A única questão era por quê. Ninguém entende todos os fatores que causam ressaca, nota Howland, o que torna a resistência à ressaca difícil de estudar. Mas os pesquisadores formularam algumas teorias para explicar por que alguns poucos sortudos permanecem imunes.

Uma das suspeitas tem a ver com a genética, que ajuda a determinar a velocidade com que o corpo metaboliza o álcool. Pessoas que fazem isso mais rapidamente tendem a ter ressacas menos severas, explica Ann-Kathrin Stock, neurocientista da Universidade Técnica de Dresden, na Alemanha.

A genética parece desempenhar um papel maior em algumas populações do que em outras, pondera ela. Por exemplo, pessoas de ascendência asiática relatam frequentemente ressacas terríveis, o que pode ocorrer porque muitas delas têm níveis muito baixos de uma enzima que ajuda a processar o álcool e seus metabólitos tóxicos.

Outra teoria é que pessoas com sistemas imunológicos mais fracos podem ser mais suscetíveis à ressaca, informa Stock. O álcool pode desencadear uma inflamação generalizada — e é por isso que uma ressaca forte pode parecer uma doença — e mais inflamação geralmente significa que as pessoas se sentem pior, explica.

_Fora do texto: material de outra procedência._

import Mathlib
import HarnessLib
import Summits.Ventures.LatticeQCDFlow.Exactness.FlowPushforward

/-!
# The inverse pass of an exact invertible layer is exact, with the reciprocal of the forward density read at the preimage

HONEST FRAMING: exact (Metropolis-corrected) sampling algorithms for lattice gauge theory;
figures of merit are autocorrelation/cost numbers at stated couplings and volumes; no
continuum-physics claim.

Venture `LatticeQCDFlow` (cell pub-lqcd), topic `Exactness`; FANOUT row 10 (`eng-equiv`, engine
`latflow.equiv`: every layer ships `inverse=True` — `splines.rqs_inverse`, `spectral.spectral_kernel(…,
inverse=True)` ("LDJ is log|det| of the map APPLIED … inverse: h⁻¹ — so forward LDJ = −inverse LDJ at
corresponding points"), `residual.ResidualCoupling.inverse`; the acceptance test "invertibility round-trip").
NEW WORK of the cell over `FlowPushforward` (`HasJacobian`, `map_withDensity_comp_eq`) and Mathlib only.
A purely measure-theoretic statement: if a measurable AUTOMORPHISM `F` has `HasJacobian vol F J` with
`J` pointwise nonzero and finite, then `F⁻¹` has `HasJacobian vol F⁻¹ (1/J ∘ F⁻¹)` — what the engine
books on the inverse pass.  Nothing is cited as a fact; no number; no definition.

* **`HasJacobian.symm`** (dot-notation on the tree's `HasJacobian`) — `HasJacobian vol F J`, `J ≠ 0, ∞`
  ⟹ `HasJacobian vol F.symm (fun x => (J (F.symm x))⁻¹)`;
* `HasJacobian.symm_ofReal` — the same for a real density `j > 0` booked as `ofReal ∘ j`:
  `HasJacobian vol F.symm (fun x => ofReal (j (F.symm x))⁻¹)`;
Instances: every layer of rows 10 / 14 typed as a measurable automorphism with `HasJacobian`
(`PlaquetteKernelLayerEquiv`, `U1SplinePlaquetteCouplingEquiv`, `U1DegreeOnePlaquetteCouplingLayer`,
`LocationCouplingLayerEquiv`, `DegreeOneLayerEquiv`, `NCPLayerEquiv`, …).
-/

noncomputable section

namespace Summit.Ventures.LatticeQCDFlow.Exactness

open MeasureTheory
open scoped ENNReal

variable {Ω : Type*} [MeasurableSpace Ω] {vol : Measure Ω} {J : Ω → ℝ≥0∞}

/-- **The inverse of an exact automorphism is exact with the reciprocal density at the preimage.**
If `F : Ω ≃ᵐ Ω` has `HasJacobian vol F J` (`F_*(J·vol) = vol`) with `J` nowhere `0` or `∞`, then
`HasJacobian vol F.symm (x ↦ (J (F.symm x))⁻¹)`.  Proof: `J⁻¹∘F⁻¹ · vol = J⁻¹∘F⁻¹ · F_*(J·vol) =
F_*((J⁻¹∘F⁻¹∘F)·J·vol) = F_*(vol)`, and `F⁻¹_* F_* vol = vol`. -/
theorem HasJacobian.symm {F : Ω ≃ᵐ Ω} (h : HasJacobian vol F J) (hJ0 : ∀ z, J z ≠ 0)
    (hJtop : ∀ z, J z ≠ ∞) : HasJacobian vol F.symm fun x => (J (F.symm x))⁻¹ := by
  have hJm : Measurable J := h.measurable_jac
  have hinvm : Measurable fun x => (J (F.symm x))⁻¹ := (hJm.comp F.symm.measurable).inv
  refine ⟨F.symm.measurable, hinvm, ?_⟩
  -- rewrite `vol` as `F_*(J·vol)` under the density, pull the density through the push-forward
  have h1 : vol.withDensity (fun x => (J (F.symm x))⁻¹) =
      Measure.map F ((vol.withDensity J).withDensity fun z => (J (F.symm (F z)))⁻¹) := by
    conv_lhs => rw [← h.map_eq]
    rw [map_withDensity_comp_eq F.measurable hinvm]
  have h2 : ((vol.withDensity J).withDensity fun z => (J (F.symm (F z)))⁻¹) = vol := by
    have e : (fun z => (J (F.symm (F z)))⁻¹) = fun z => (J z)⁻¹ := by
      funext z; rw [MeasurableEquiv.symm_apply_apply]
    rw [e]
    change (vol.withDensity J).withDensity J⁻¹ = vol
    rw [← withDensity_mul _ hJm hJm.inv]
    have e2 : (J * J⁻¹) = 1 := by
      funext z
      simp only [Pi.mul_apply, Pi.inv_apply, Pi.one_apply]
      exact ENNReal.mul_inv_cancel (hJ0 z) (hJtop z)
    rw [e2, withDensity_one]
  rw [h1, h2, MeasurableEquiv.map_symm_map]

/-- The same for a positive real density booked as `ofReal ∘ j` (the engine books `−ldj` on the
inverse pass): `HasJacobian vol F.symm (x ↦ ofReal (j (F.symm x))⁻¹)`. -/
theorem HasJacobian.symm_ofReal {F : Ω ≃ᵐ Ω} {j : Ω → ℝ} (h : HasJacobian vol F fun z => ENNReal.ofReal (j z))
    (hj : ∀ z, 0 < j z) : HasJacobian vol F.symm fun x => ENNReal.ofReal (j (F.symm x))⁻¹ := by
  have h' := h.symm (fun z => (ENNReal.ofReal_pos.mpr (hj z)).ne') (fun z => ENNReal.ofReal_ne_top)
  have e : (fun x => ENNReal.ofReal (j (F.symm x))⁻¹) = fun x => (ENNReal.ofReal (j (F.symm x)))⁻¹ :=
    funext fun x => ENNReal.ofReal_inv_of_pos (hj _)
  rw [e]
  exact h'

end Summit.Ventures.LatticeQCDFlow.Exactness
/-- `HS(S) · (1 − X)^{d+1} = 1` for `S = K[x_0, …, x_d]`. -/
theorem hilbSeries_bot_mul (d : ℕ) :
    hilbSeries (⊥ : Ideal (MvPolynomial (Fin (d + 1)) K)) * (1 - PowerSeries.X) ^ (d + 1) = 1 := by
  have h : hilbSeries (⊥ : Ideal (MvPolynomial (Fin (d + 1)) K)) =
      PowerSeries.mk fun n => ((Nat.choose (d + n) d : ℕ) : ℤ) := by
    ext n
    simp only [hilbSeries, coeff_mk, hilb]
    rw [finrank_homogeneousSubmodule_sub_finrank_idealDegree_bot]
    congr 1
    rw [show n + (d + 1) - 1 = n + d by omega, Nat.choose_symm_add, add_comm]
  rw [h]
  exact mk_add_choose_mul_one_sub_pow_eq_one (S := ℤ) (d := d)

/-- The ideal `(H_0, …, H_{j-1})` of a prefix of the sequence. -/
noncomputable def prefixIdeal {n : ℕ} (H : Fin n → MvPolynomial σ K) (j : ℕ) :
    Ideal (MvPolynomial σ K) :=
  Ideal.span {x | ∃ i : Fin n, (i : ℕ) < j ∧ H i = x}

/-- The empty prefix ideal is `⊥`. -/
theorem prefixIdeal_zero {n : ℕ} (H : Fin n → MvPolynomial σ K) : prefixIdeal H 0 = ⊥ := by
  rw [prefixIdeal, Ideal.span_eq_bot]
  rintro x ⟨i, hi, rfl⟩
  omega

/-- `prefixIdeal H (j+1) = prefixIdeal H j ⊔ (H j)`. -/
theorem prefixIdeal_succ {n : ℕ} (H : Fin n → MvPolynomial σ K) {j : ℕ} (hj : j < n) :
    prefixIdeal H (j + 1) = prefixIdeal H j ⊔ Ideal.span {H ⟨j, hj⟩} := by
  rw [prefixIdeal, prefixIdeal, ← Ideal.span_union]
  congr 1
  ext x
  constructor
  · rintro ⟨i, hi, rfl⟩
    rcases Nat.lt_succ_iff_lt_or_eq.1 hi with h | h
    · exact Or.inl ⟨i, h, rfl⟩
    · right
      rw [Set.mem_singleton_iff]
      congr 1
      exact Fin.ext h
  · rintro (⟨i, hi, rfl⟩ | hx)
    · exact ⟨i, by omega, rfl⟩
    · rw [Set.mem_singleton_iff] at hx
      exact ⟨⟨j, hj⟩, by simp, hx.symm⟩

/-- The full prefix ideal is the ideal of all the `H i`. -/
theorem prefixIdeal_top {n : ℕ} (H : Fin n → MvPolynomial σ K) :
    prefixIdeal H n = Ideal.span (Set.range H) := by
  rw [prefixIdeal]
  congr 1
  ext x
  constructor
  · rintro ⟨i, -, rfl⟩; exact ⟨i, rfl⟩
  · rintro ⟨i, rfl⟩; exact ⟨i, i.2, rfl⟩
import Summits.Ventures.Crystal3D.Theorems.StickyWulffConstantTextureBuildTentCover
import Summits.Ventures.Crystal3D.Theorems.StickyWulffConstantTextureBuildWulffSupportFrames
import Summits.Ventures.Crystal3D.Theorems.StickyWulffConstantTextureBuildCoverPieces
import Summits.Ventures.Crystal3D.Theorems.StickyWulffConstantTextureLiminfTexShadowBilayerFrameAxis
import HarnessLib

/-!
# TB-D assembly, part 12: the CERTIFIED TENT of a tent piece — canonical slab frames and the chosen output of `BarlowFreeCertificateCover`
# (lane T, crux `TextureLiminfV5`, stmt-Ventures-23912; blueprint HOME/wulff-p2/g20/TB-D-2-g20.md §1 (1a)(1c), lemma (L-T))

HONEST FRAMING. Venture `Summits/Ventures/Crystal3D` (cell `crystal3d-full`), route `route-Ventures-StickyWulffConstant`, helper `--supports` the
law-v5 crux `TextureLiminfV5` (stmt-Ventures-23912).  DEFINITIONS by choice (census-free, standard axioms) + their specification lemmas.  The
certificate with cover (T0, `BarlowFreeCertificateCover`, …TextureBuildTentCover) is taken as a HYPOTHESIS `hT0` (its `_holds` is 23912-p1's brick);
nothing is proved about it here; F-C1 not moved.

* `canFrame` — ONE canonical frame function on bilayer point sets (choice from `exists_canonicalFrame`, …WulffSupportFrames p711720); `TentPiece.frame T i :=
  canFrame (bilayer T.L T.s T.σ i)` — the frame of slab grain `(T, i)` of the texture; `TentPiece.frame_spec` (it frames the bilayer), `TentPiece.framesAt`.
* `TentCert T` — the certificate's output for the tent piece `T` framed canonically: the solid `G`, its pieces `H j` with slab indices `slabOf j`, and the
  seven clauses (near the atoms, bounded/unit/distinct/disjoint/in-slab pieces, layer-plane cover, mass, slab-wise perimeter); `tentCert hT0 T` — a choice.
* Consequences for the ledger: `TentCert.tsum_perKIn_ne_top`, `TentCert.perKIn_ne_top` (the `hVfin` input of `free_le_split`), **`TentCert.tsum_perKIn_le_budget`**
  (`(Σ' i, perKIn (W_i) G (U ∩ slab_i)).toReal ≤ T.budget` — the `T ≤ tentBudget` input, per piece).
-/

noncomputable section

open scoped BigOperators InnerProductSpace ENNReal
open MeasureTheory

namespace Summit.Ventures.Crystal3D.Cruxes.TextureLiminf.TexShadow

open Summit.Ventures.Crystal3D Summit.Ventures.Crystal3D.Theorems Summit.Ventures.Crystal3D.TentCertificate
open Literature.MathematicalPhysics.StatisticalMechanics (IsHaggSeq HasFinitePerimeter)

/-! ### Canonical frames -/

/-- ONE canonical frame function on point sets (every bilayer of every moved Barlow stacking lies on `canFrame B · fccRef + u`). -/
def canFrame : Set E3 → (E3 ≃ₗᵢ[ℝ] E3) := Classical.choose exists_canonicalFrame

/-- The canonical frame frames every bilayer. -/
theorem canFrame_spec {σ : ℤ → ℤ} (hσ : IsHaggSeq σ) (L : E3 ≃ₗᵢ[ℝ] E3) (s : E3) (i : ℤ) :
    ∃ u : E3, bilayer L s σ i ⊆ (fun r => canFrame (bilayer L s σ i) r + u) '' fccRef :=
  Classical.choose_spec exists_canonicalFrame σ hσ L s i

namespace TentPiece

/-- the canonical frame of slab grain `(T, i)`: depends only on the bilayer POINT SET -/
def frame (T : TentPiece) (i : ℤ) : E3 ≃ₗᵢ[ℝ] E3 := canFrame (bilayer T.L T.s T.σ i)

/-- The canonical frame frames the bilayer. -/
theorem frame_spec (T : TentPiece) (i : ℤ) : ∃ u : E3, bilayer T.L T.s T.σ i ⊆ (fun r => T.frame i r + u) '' fccRef :=
  canFrame_spec T.hσ T.L T.s i

/-- Equal bilayer point sets have equal canonical frames (hence equal lattices: a `c = 0` pair in the law). -/
theorem frame_congr {T T' : TentPiece} {i i' : ℤ} (h : bilayer T.L T.s T.σ i = bilayer T'.L T'.s T'.σ i') : T.frame i = T'.frame i' := by
  unfold frame; rw [h]

/-- The canonical frames with their origins form a `BilayerFramesAt` family. -/
theorem framesAt (T : TentPiece) : BilayerFramesAt T.L T.s T.σ T.frame (fun i => Classical.choose (T.frame_spec i)) :=
  fun i => Classical.choose_spec (T.frame_spec i)

/-- Any two slab grains of ONE tent piece share the stacking axis `T.L e₃`. -/
theorem sharedAxis_frame (T : TentPiece) (i i' : ℤ) : SharedAxis (T.L e₃) (T.frame i) (T.frame i') :=
  sharedAxis_bilayerFrames_of_frame T.hσ T.hσ T.framesAt T.framesAt i i'

end TentPiece

/-! ### The certified tent -/

/-- **The certificate's output for a tent piece, framed canonically** (the data and clauses of `BarlowFreeCertificateCover` at
`(T.σ, T.L, T.s, T.frame, T.Xh, T.U)`). -/
structure TentCert (T : TentPiece) where
  /-- the tent solid -/
  G : Set E3
  /-- its pieces and their slab indices -/
  J : ℕ
  H : Fin J → Finset (E3 × ℝ)
  slabOf : Fin J → ℤ
  hfin : HasFinitePerimeter G
  hvol : volume G < ⊤
  hnear : G ⊆ ⋃ a ∈ T.Xh, Metric.closedBall a (Real.sqrt 2)
  hbd : ∀ j, Bornology.IsBounded (polytope (H j))
  hunit : ∀ j, ∀ p ∈ H j, ‖p.1‖ = 1
  hplanes : ∀ j, ∀ p ∈ H j, ∀ p' ∈ H j, p ≠ p' → {x : E3 | ⟪p.1, x⟫_ℝ = p.2} ≠ {x : E3 | ⟪p'.1, x⟫_ℝ = p'.2}
  hdisj : ∀ j j', j ≠ j' → Disjoint (polytope (H j)) (polytope (H j'))
  hslab : ∀ j, polytope (H j) ⊆ laySlab T.L T.s (slabOf j)
  hG : G = ⋃ j, polytope (H j)
  hcover : LayerPlaneCover T.L T.s J H slabOf
  hmass : volume ({y : E3 | ∀ b ∈ stacking T.L T.s T.σ, dist y b ≤ Real.sqrt 2 → b ∈ T.Xh} \ G) = 0
  hper : 2 * (∑' i : ℤ, perKIn (wulffOf (T.frame i)) G (T.U ∩ laySlab T.L T.s i)) ≤ (brokenNearIn (stacking T.L T.s T.σ) T.Xh T.U : ℝ≥0∞)

/-- **A certified tent for every tent piece**, chosen from `BarlowFreeCertificateCover`. -/
def tentCert (hT0 : BarlowFreeCertificateCover) (T : TentPiece) : TentCert T := by
  have h := hT0 T.σ T.hσ T.L T.s T.frame T.frame_spec T.Xh T.hXh T.U T.hU
  refine
    { G := Classical.choose h
      J := Classical.choose (Classical.choose_spec h).2.2.2.1
      H := Classical.choose (Classical.choose_spec (Classical.choose_spec h).2.2.2.1)
      slabOf := Classical.choose (Classical.choose_spec (Classical.choose_spec (Classical.choose_spec h).2.2.2.1))
      hfin := (Classical.choose_spec h).1
      hvol := (Classical.choose_spec h).2.1
      hnear := (Classical.choose_spec h).2.2.1
      hbd := (Classical.choose_spec (Classical.choose_spec (Classical.choose_spec (Classical.choose_spec h).2.2.2.1))).1
      hunit := (Classical.choose_spec (Classical.choose_spec (Classical.choose_spec (Classical.choose_spec h).2.2.2.1))).2.1
      hplanes := (Classical.choose_spec (Classical.choose_spec (Classical.choose_spec (Classical.choose_spec h).2.2.2.1))).2.2.1
      hdisj := (Classical.choose_spec (Classical.choose_spec (Classical.choose_spec (Classical.choose_spec h).2.2.2.1))).2.2.2.1
      hslab := (Classical.choose_spec (Classical.choose_spec (Classical.choose_spec (Classical.choose_spec h).2.2.2.1))).2.2.2.2.1
      hG := (Classical.choose_spec (Classical.choose_spec (Classical.choose_spec (Classical.choose_spec h).2.2.2.1))).2.2.2.2.2.1
      hcover := (Classical.choose_spec (Classical.choose_spec (Classical.choose_spec (Classical.choose_spec h).2.2.2.1))).2.2.2.2.2.2
      hmass := (Classical.choose_spec h).2.2.2.2.1
      hper := (Classical.choose_spec h).2.2.2.2.2 }

namespace TentCert

variable {T : TentPiece}

/-- The slab-wise perimeter sum is finite. -/
theorem tsum_perKIn_ne_top (ct : TentCert T) : (∑' i : ℤ, perKIn (wulffOf (T.frame i)) ct.G (T.U ∩ laySlab T.L T.s i)) ≠ ⊤ := by
  have h := ct.hper
  have h1 : (∑' i : ℤ, perKIn (wulffOf (T.frame i)) ct.G (T.U ∩ laySlab T.L T.s i)) ≤
      2 * (∑' i : ℤ, perKIn (wulffOf (T.frame i)) ct.G (T.U ∩ laySlab T.L T.s i)) := by
    calc (∑' i : ℤ, perKIn (wulffOf (T.frame i)) ct.G (T.U ∩ laySlab T.L T.s i))
        = 1 * (∑' i : ℤ, perKIn (wulffOf (T.frame i)) ct.G (T.U ∩ laySlab T.L T.s i)) := (one_mul _).symm
      _ ≤ 2 * (∑' i : ℤ, perKIn (wulffOf (T.frame i)) ct.G (T.U ∩ laySlab T.L T.s i)) := by gcongr; norm_num
  exact ne_top_of_le_ne_top (ENNReal.natCast_ne_top _) (h1.trans h)

/-- Each slab's localized perimeter is finite (the `hVfin` input of `free_le_split`). -/
theorem perKIn_ne_top (ct : TentCert T) (i : ℤ) : perKIn (wulffOf (T.frame i)) ct.G (T.U ∩ laySlab T.L T.s i) ≠ ⊤ :=
  ne_top_of_le_ne_top ct.tsum_perKIn_ne_top (ENNReal.le_tsum i)

/-- **The tent budget pays the slab-wise perimeters**: `(Σ' i, perKIn (W_i) G (U ∩ slab_i)).toReal ≤ T.budget`. -/
theorem tsum_perKIn_le_budget (ct : TentCert T) :
    (∑' i : ℤ, perKIn (wulffOf (T.frame i)) ct.G (T.U ∩ laySlab T.L T.s i)).toReal ≤ T.budget := by
  unfold TentPiece.budget
  have h := ct.hper
  have hfin := ct.tsum_perKIn_ne_top
  have h2 : ((∑' i : ℤ, perKIn (wulffOf (T.frame i)) ct.G (T.U ∩ laySlab T.L T.s i)).toReal) * 2 ≤
      (brokenNearIn (stacking T.L T.s T.σ) T.Xh T.U : ℝ) := by
    have := ENNReal.toReal_mono (ENNReal.natCast_ne_top _) h
    rw [ENNReal.toReal_mul, ENNReal.toReal_natCast] at this
    simpa [mul_comm] using this
  linarith

/-- A finite partial sum of the slab-wise perimeters is at most the budget. -/
theorem sum_perKIn_le_budget (ct : TentCert T) (I : Finset ℤ) :
    ∑ i ∈ I, (perKIn (wulffOf (T.frame i)) ct.G (T.U ∩ laySlab T.L T.s i)).toReal ≤ T.budget := by
  refine le_trans ?_ ct.tsum_perKIn_le_budget
  rw [← ENNReal.toReal_sum (fun i _ => ct.perKIn_ne_top i)]
  exact ENNReal.toReal_mono ct.tsum_perKIn_ne_top (ENNReal.sum_le_tsum I)

/-- The tent solid is a finite union of its pieces (re-export of `hG` as a membership statement). -/
theorem mem_G_iff (ct : TentCert T) (y : E3) : y ∈ ct.G ↔ ∃ j, y ∈ polytope (ct.H j) := by
  rw [ct.hG, Set.mem_iUnion]

/-- An `EmptyAt`-style point (farther than `√2` from every tent atom) is not in the closure of the tent solid. -/
theorem not_mem_closure_G (ct : TentCert T) {y : E3} (hy : ∀ a ∈ T.Xh, Real.sqrt 2 < dist y a) : y ∉ closure ct.G := by
  have hcl : IsClosed (⋃ a ∈ T.Xh, Metric.closedBall a (Real.sqrt 2)) :=
    isClosed_biUnion_finset fun _ _ => Metric.isClosed_closedBall
  intro h
  obtain ⟨a, ha, hya⟩ := Set.mem_iUnion₂.1 ((closure_minimal ct.hnear hcl) h)
  rw [Metric.mem_closedBall] at hya
  linarith [hy a ha]

end TentCert

end Summit.Ventures.Crystal3D.Cruxes.TextureLiminf.TexShadow

end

Pessoas resistentes à ressaca também costumam relatar baixos níveis de ansiedade em geral, acrescenta Stock, enquanto aqueles que já estão estressados ou deprimidos têm maior probabilidade de sofrer com ressacas — e ressacas intensas, inclusive.

Muitos aspectos da ressaca ainda são um mistério. Os pesquisadores ainda não sabem se pessoas que têm ressacas piores são mais suscetíveis a outros efeitos negativos do álcool ou se a resistência à ressaca leva as pessoas a beberem mais. Mas é difícil conseguir financiamento para estudar o assunto, observa Rohsenow. E, sem mais testes, pessoas como Slater continuam sendo uma espécie de maravilha médica.

Por sua vez, Slater sabe que seus amigos têm inveja de sua vida sem ressacas. Mas ele também se pergunta se beberia menos caso, como as outras pessoas, se sentisse horrível no dia seguinte.